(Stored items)

-------

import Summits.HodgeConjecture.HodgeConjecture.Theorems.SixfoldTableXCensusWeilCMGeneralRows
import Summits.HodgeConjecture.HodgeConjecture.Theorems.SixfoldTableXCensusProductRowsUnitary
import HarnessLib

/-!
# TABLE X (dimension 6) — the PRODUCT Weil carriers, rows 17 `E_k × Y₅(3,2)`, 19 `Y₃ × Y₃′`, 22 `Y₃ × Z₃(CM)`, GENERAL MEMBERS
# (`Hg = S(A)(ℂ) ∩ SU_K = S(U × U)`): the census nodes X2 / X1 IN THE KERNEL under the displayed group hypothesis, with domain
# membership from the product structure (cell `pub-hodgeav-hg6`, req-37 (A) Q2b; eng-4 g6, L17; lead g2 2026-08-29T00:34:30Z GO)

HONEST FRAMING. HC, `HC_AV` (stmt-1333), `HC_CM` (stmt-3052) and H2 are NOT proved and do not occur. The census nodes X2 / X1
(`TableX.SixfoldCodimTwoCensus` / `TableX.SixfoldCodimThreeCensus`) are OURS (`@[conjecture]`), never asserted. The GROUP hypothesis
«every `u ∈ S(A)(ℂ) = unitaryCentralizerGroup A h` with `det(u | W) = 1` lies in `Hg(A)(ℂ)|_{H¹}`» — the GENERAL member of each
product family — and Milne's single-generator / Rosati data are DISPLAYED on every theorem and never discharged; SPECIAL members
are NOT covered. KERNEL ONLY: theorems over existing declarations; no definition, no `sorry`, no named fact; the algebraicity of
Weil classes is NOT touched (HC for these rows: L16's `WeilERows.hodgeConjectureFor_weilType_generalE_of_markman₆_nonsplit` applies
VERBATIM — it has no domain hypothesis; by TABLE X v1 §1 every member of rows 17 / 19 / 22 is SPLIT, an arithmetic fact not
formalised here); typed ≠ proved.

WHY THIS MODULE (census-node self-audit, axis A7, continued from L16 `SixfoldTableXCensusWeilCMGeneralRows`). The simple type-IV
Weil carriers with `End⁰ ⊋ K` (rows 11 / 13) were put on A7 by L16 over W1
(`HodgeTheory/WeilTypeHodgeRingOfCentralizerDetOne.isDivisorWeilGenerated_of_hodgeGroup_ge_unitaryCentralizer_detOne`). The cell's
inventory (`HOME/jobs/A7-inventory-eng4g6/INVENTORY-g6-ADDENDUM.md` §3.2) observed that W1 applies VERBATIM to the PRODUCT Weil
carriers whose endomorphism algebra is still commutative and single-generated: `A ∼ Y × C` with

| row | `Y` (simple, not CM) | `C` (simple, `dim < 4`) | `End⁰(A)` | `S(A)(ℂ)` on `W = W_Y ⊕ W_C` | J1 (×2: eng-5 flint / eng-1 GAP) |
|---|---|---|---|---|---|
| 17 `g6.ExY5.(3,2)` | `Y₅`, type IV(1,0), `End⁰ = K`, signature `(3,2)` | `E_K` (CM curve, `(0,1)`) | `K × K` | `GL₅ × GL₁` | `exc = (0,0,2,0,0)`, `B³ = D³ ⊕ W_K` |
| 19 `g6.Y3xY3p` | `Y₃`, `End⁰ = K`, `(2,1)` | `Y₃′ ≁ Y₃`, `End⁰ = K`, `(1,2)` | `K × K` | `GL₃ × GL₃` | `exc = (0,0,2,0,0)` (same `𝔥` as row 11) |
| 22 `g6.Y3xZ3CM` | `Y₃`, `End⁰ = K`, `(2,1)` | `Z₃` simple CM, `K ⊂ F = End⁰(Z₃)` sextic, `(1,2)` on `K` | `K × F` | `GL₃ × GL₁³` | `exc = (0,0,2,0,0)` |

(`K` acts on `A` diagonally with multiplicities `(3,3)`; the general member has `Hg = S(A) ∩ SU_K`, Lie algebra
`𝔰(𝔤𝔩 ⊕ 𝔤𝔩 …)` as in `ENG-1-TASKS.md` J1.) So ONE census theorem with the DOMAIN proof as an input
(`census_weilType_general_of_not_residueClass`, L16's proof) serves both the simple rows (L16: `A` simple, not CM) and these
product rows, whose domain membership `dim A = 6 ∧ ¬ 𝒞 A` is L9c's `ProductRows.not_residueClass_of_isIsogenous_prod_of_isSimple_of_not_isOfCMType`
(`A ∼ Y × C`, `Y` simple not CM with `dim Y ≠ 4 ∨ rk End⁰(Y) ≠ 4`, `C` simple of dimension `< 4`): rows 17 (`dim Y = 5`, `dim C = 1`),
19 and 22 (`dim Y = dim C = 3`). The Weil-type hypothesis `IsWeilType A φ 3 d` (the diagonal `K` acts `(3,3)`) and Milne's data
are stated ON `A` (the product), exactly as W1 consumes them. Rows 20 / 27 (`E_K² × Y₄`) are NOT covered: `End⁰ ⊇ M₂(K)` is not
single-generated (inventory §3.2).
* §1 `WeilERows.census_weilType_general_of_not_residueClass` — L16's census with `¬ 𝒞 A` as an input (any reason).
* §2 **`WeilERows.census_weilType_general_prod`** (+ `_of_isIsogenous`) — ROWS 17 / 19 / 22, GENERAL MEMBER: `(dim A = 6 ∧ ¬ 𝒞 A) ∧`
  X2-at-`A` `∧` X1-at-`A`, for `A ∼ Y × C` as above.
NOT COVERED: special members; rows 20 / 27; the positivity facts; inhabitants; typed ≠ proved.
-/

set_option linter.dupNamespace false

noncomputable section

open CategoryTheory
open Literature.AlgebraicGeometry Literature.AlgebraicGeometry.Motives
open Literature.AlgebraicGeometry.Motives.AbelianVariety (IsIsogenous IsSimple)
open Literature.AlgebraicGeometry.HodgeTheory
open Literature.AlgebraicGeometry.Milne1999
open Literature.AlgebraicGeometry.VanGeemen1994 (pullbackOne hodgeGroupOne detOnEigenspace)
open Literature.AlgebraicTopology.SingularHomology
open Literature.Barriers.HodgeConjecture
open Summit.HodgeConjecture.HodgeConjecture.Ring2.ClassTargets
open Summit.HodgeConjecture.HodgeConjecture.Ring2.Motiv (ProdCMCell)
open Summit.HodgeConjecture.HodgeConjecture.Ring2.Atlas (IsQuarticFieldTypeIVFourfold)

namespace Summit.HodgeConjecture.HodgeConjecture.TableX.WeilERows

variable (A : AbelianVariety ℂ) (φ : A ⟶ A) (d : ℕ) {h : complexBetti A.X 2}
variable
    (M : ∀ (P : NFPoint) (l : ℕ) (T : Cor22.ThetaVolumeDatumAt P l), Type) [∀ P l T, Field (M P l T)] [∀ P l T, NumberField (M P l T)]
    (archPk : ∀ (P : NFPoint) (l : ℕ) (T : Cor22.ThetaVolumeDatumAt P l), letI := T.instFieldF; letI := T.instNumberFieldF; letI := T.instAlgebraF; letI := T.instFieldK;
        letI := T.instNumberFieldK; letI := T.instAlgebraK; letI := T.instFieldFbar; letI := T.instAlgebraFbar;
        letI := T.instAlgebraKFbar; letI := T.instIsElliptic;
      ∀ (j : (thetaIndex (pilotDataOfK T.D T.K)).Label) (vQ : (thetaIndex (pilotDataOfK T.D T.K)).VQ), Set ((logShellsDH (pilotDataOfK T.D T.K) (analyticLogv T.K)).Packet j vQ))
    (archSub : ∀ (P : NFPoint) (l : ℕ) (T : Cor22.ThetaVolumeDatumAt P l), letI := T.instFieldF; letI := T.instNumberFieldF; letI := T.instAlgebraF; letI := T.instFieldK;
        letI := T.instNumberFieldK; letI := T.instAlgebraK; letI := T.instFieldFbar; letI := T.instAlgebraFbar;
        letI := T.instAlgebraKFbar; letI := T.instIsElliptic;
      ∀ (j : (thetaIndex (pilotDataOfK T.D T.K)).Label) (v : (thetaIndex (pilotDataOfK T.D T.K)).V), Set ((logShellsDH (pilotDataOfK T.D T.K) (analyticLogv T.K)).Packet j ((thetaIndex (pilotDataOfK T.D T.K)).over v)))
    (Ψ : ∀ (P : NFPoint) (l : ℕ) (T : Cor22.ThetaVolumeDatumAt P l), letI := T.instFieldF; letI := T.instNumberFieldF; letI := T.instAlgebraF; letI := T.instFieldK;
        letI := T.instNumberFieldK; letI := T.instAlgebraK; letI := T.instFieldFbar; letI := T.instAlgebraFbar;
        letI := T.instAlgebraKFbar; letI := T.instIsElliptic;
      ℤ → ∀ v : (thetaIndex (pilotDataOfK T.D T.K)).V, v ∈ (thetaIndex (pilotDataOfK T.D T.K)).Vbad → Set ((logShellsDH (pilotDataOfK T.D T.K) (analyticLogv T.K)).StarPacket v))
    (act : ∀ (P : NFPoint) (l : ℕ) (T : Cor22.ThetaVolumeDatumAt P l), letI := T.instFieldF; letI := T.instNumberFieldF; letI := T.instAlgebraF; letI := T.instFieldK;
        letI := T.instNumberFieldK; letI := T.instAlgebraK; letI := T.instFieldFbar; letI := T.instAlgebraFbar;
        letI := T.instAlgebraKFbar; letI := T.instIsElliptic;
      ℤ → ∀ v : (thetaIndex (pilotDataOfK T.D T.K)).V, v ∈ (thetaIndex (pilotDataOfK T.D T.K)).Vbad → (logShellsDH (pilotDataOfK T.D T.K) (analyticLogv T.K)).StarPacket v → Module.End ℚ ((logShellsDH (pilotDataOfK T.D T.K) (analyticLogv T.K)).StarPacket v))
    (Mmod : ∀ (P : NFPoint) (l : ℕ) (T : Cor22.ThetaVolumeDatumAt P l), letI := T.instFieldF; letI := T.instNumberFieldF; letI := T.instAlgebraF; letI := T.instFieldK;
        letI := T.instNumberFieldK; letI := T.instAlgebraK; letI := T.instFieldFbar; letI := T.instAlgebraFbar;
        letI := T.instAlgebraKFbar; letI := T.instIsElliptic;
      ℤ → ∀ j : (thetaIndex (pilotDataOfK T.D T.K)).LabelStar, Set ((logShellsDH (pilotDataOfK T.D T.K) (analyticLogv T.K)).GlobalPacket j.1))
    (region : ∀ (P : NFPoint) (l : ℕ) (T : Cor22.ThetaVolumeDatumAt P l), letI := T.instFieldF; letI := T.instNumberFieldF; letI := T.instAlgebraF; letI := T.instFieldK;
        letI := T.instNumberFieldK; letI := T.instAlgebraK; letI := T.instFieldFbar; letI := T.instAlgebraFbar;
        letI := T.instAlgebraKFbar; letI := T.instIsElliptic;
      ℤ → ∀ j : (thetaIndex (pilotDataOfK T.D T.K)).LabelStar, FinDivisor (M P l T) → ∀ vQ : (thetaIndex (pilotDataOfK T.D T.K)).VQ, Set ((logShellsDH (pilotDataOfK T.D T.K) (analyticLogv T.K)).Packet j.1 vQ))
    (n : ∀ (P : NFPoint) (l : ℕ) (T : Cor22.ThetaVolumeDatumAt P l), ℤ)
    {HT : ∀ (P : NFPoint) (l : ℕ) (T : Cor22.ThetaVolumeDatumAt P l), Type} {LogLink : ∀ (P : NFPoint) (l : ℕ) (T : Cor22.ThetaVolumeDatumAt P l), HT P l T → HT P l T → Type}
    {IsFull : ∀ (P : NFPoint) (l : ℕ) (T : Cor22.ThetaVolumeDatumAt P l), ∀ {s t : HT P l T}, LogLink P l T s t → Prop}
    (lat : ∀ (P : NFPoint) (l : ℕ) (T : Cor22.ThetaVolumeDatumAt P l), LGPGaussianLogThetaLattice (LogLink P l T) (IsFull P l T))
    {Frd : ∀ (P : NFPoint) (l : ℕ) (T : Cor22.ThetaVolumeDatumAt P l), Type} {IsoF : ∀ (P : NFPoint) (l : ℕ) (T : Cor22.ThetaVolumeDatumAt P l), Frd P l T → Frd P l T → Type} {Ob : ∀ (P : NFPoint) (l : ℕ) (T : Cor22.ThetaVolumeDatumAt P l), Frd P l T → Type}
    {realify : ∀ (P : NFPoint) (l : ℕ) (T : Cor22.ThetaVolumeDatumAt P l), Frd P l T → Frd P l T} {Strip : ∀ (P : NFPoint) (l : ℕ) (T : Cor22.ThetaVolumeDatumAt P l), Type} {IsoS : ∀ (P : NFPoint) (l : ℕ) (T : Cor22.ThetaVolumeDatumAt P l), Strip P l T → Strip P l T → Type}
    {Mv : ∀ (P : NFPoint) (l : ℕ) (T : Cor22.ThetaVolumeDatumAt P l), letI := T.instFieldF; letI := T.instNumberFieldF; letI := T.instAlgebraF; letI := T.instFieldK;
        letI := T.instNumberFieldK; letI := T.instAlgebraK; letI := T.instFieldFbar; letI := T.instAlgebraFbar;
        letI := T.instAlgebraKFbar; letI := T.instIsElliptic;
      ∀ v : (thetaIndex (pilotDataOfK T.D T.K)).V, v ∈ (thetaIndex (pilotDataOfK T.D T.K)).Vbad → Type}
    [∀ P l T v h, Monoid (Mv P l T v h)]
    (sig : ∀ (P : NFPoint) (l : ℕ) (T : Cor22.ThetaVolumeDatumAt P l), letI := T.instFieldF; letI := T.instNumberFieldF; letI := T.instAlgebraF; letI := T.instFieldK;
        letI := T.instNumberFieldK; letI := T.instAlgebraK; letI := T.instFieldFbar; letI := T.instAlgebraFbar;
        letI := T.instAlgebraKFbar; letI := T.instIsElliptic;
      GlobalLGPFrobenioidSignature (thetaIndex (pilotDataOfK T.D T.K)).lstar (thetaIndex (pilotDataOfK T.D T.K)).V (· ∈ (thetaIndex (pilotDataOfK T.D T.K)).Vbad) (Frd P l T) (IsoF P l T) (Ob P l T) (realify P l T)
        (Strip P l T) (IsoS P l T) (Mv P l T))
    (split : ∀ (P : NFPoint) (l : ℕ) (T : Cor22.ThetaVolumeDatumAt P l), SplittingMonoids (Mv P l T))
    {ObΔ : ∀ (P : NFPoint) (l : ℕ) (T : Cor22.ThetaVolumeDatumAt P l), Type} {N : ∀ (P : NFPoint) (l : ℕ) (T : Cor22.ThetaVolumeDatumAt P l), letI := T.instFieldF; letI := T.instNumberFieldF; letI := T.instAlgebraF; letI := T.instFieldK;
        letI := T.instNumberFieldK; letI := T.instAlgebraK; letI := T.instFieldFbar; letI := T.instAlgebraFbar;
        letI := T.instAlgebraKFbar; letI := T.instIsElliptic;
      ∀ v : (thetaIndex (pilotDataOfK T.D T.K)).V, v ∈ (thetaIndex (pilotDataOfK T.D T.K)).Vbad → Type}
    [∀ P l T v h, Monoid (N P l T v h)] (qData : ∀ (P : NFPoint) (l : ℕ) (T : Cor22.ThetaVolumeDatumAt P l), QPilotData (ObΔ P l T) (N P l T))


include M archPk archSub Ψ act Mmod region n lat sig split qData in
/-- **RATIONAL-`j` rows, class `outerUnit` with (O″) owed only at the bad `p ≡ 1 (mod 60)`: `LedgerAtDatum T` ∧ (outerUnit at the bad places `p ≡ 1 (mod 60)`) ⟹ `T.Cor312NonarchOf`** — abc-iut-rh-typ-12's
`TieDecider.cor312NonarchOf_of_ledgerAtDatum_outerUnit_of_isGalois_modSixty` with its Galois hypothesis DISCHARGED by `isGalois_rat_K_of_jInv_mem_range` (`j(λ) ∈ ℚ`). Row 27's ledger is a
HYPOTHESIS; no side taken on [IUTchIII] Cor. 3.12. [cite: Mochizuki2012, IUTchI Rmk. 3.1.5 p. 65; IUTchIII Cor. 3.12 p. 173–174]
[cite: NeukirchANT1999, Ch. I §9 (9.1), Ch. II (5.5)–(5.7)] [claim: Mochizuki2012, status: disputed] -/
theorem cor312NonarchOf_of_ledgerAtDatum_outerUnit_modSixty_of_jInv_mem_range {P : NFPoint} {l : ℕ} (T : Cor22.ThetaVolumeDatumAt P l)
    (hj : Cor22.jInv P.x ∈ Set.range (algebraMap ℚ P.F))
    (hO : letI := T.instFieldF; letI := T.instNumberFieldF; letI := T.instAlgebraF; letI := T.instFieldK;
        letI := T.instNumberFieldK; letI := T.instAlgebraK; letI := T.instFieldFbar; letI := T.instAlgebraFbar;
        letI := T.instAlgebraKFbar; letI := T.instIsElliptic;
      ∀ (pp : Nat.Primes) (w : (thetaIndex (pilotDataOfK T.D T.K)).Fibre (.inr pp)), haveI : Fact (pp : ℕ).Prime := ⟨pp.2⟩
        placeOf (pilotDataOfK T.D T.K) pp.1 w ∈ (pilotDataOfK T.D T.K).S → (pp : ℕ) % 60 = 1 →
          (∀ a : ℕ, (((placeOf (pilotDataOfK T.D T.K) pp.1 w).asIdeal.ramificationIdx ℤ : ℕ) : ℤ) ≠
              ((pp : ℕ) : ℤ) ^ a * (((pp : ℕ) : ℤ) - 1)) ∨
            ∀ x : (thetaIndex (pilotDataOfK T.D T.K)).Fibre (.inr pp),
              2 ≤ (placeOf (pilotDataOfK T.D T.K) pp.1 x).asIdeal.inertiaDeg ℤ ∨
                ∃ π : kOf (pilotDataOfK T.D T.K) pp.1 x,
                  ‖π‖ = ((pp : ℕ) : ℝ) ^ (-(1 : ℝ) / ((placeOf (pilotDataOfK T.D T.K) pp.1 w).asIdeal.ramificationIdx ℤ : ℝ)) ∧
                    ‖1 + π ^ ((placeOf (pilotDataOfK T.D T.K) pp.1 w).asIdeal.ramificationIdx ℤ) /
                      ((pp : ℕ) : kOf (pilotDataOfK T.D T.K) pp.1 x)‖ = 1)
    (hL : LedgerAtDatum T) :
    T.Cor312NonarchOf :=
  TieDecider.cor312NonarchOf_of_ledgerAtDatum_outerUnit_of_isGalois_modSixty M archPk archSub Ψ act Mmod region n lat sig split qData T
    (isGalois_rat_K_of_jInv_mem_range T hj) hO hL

-------

• **TASK TO COMPLETE**: If a line in the entries above contains the word "with", copy it.

• **WRITTEN RESPONSE**:
# (`Hg = S(A)(ℂ) ∩ SU_K = S(U × U)`): the census nodes X2 / X1 IN THE KERNEL under the displayed group hypothesis, with domain
«every `u ∈ S(A)(ℂ) = unitaryCentralizerGroup A h` with `det(u | W) = 1` lies in `Hg(A)(ℂ)|_{H¹}`» — the GENERAL member of each
Weil carriers with `End⁰ ⊋ K` (rows 11 / 13) were put on A7 by L16 over W1
carriers whose endomorphism algebra is still commutative and single-generated: `A ∼ Y × C` with
(`K` acts on `A` diagonally with multiplicities `(3,3)`; the general member has `Hg = S(A) ∩ SU_K`, Lie algebra
`𝔰(𝔤𝔩 ⊕ 𝔤𝔩 …)` as in `ENG-1-TASKS.md` J1.) So ONE census theorem with the DOMAIN proof as an input
(`A ∼ Y × C`, `Y` simple not CM with `dim Y ≠ 4 ∨ rk End⁰(Y) ≠ 4`, `C` simple of dimension `< 4`): rows 17 (`dim Y = 5`, `dim C = 1`),
* §1 `WeilERows.census_weilType_general_of_not_residueClass` — L16's census with `¬ 𝒞 A` as an input (any reason).
/-- **RATIONAL-`j` rows, class `outerUnit` with (O″) owed only at the bad `p ≡ 1 (mod 60)`: `LedgerAtDatum T` ∧ (outerUnit at the bad places `p ≡ 1 (mod 60)`) ⟹ `T.Cor312NonarchOf`** — abc-iut-rh-typ-12's
`TieDecider.cor312NonarchOf_of_ledgerAtDatum_outerUnit_of_isGalois_modSixty` with its Galois hypothesis DISCHARGED by `isGalois_rat_K_of_jInv_mem_range` (`j(λ) ∈ ℚ`). Row 27's ledger is a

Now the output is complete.